Mathematical models for biological networks and machine learning with applications

Abstract

Systems biology studies complex systems which involve a large number of interacting entities such that their dynamics follow systematical regulations for transition. To develop computational models becomes an urgent need for studying and manipulating biologically relevant systems. The properties and behaviors of complex biological systems can be analyzed and studied by using computational biological network models. In this thesis, construction and computation methods are proposed for studying biological networks.

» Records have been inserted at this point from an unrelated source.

import Literature.MathematicalPhysics.QuantumFieldTheory.ConformalBootstrap3D.PointKernelK34L505Data
import Literature.MathematicalPhysics.QuantumFieldTheory.ConformalBootstrap3D.PointKernelK34L505Segs

/-!
# K34L505 certificate, kernel block file E1: `ε`-row segments (interval coefficient rule; block checker `PCert.hBlockOKI` of `PointKernelInterval`, soundness `PCert.hBlockOKI_sound`), segments `8 ≤ i < 16`

`decide` by kernel reduction (no `native_decide`, no extra axioms) on the literal data of
`PointKernelK34L505Data`, on the certificate itself (full `s`-width) or on its piece certificates
`pcP_i = certK34L505.withS σ_i σ_(i+1) …` (the cell numbers on an `s`-piece; assembled by
`CellFactIS_of_pieces`).  Estimated kernel time 218 s (4 theorems).
-/

set_option maxRecDepth 100000
set_option maxHeartbeats 0

namespace Literature.MathematicalPhysics.QuantumFieldTheory.ConformalBootstrap3D.PointKernelK34L505

open Literature.MathematicalPhysics.QuantumFieldTheory.ConformalBootstrap3D.PointKernel

/-- segments `[8, 10)` of `esegsK34L505` pass the kernel evaluator (≈52 s of kernel work). [folklore] -/
theorem eBlock_8 : certK34L505.hBlockOKI esegsK34L505 8 10 JEK34L505 = true := by
  decide +kernel

/-- segments `[10, 12)` of `esegsK34L505` pass the kernel evaluator (≈52 s of kernel work). [folklore] -/
theorem eBlock_10 : certK34L505.hBlockOKI esegsK34L505 10 12 JEK34L505 = true := by
  decide +kernel

/-- segments `[12, 14)` of `esegsK34L505` pass the kernel evaluator (≈52 s of kernel work). [folklore] -/
theorem eBlock_12 : certK34L505.hBlockOKI esegsK34L505 12 14 JEK34L505 = true := by
  decide +kernel

/-- segments `[14, 16)` of `esegsK34L505` pass the kernel evaluator (≈52 s of kernel work). [folklore] -/
theorem eBlock_14 : certK34L505.hBlockOKI esegsK34L505 14 16 JEK34L505 = true := by
  decide +kernel

end Literature.MathematicalPhysics.QuantumFieldTheory.ConformalBootstrap3D.PointKernelK34L505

Modeling Genetic Regulatory Networks (GRNs) is an important topic in genomic research. A number of promising formalisms have been developed in capturing the behavior of gene regulations in biological systems. Boolean Network (BN) has received sustainable attentions. Furthermore, it is possible to control one or more genes in a network so as to avoid the network entering into undesired states. Many works have been done on the control policy for a single randomly generated BN, little light has been shed on the analysis of attractor control problem for multiple BNs. An efficient algorithm was developed to study the attractor control problem for multiple BNs.

However, one should note that a BN is a deterministic model, a stochastic model is more preferable in practice. Probabilistic Boolean Network (PBN), was proposed to better describe the behavior of genetic process. A PBN can be considered as a Markov chain process and the construction of a PBN is an inverse problem which is computationally challenging. Given a positive stationary distribution, the problem of constructing a sparse PBN was discussed. For the related inverse problems, an efficient algorithm was developed based on entropy approach to estimate the model parameters.

The metabolite biomarker discovery problem is a hot topic in bioinformatics. Biomarker identification plays a vital role in the study of biochemical reactions and signalling networks. The lack of essential metabolites may result in triggering human diseases. An effective computational approach is proposed to identify metabolic biomarkers by integrating available biomedical data and disease-specific gene expression data.

Pancreatic cancer prediction problem is another hot topic. Pancreatic cancer is known to be difficult to diagnose in the early stage, and early research mainly focused on predicting the survival rate of pancreatic cancer patients. The correct prediction of various disease states can greatly benefit patients and also assist in design of effective and personalized therapeutics. The issue of how to integrating the available laboratory data with classification techniques is an important and challenging issue. An effective approach was suggested to construct a feature space which serves as a significant predictor for classification. Furthermore, a novel method for identifying the outliers was proposed for improving the classification performance. Using our preoperative clinical laboratory data and histologically confirmed pancreatic cancer samples, computational experiments are conducted successfully with the use of Support Vector Machine (SVM) to predict the status of patients.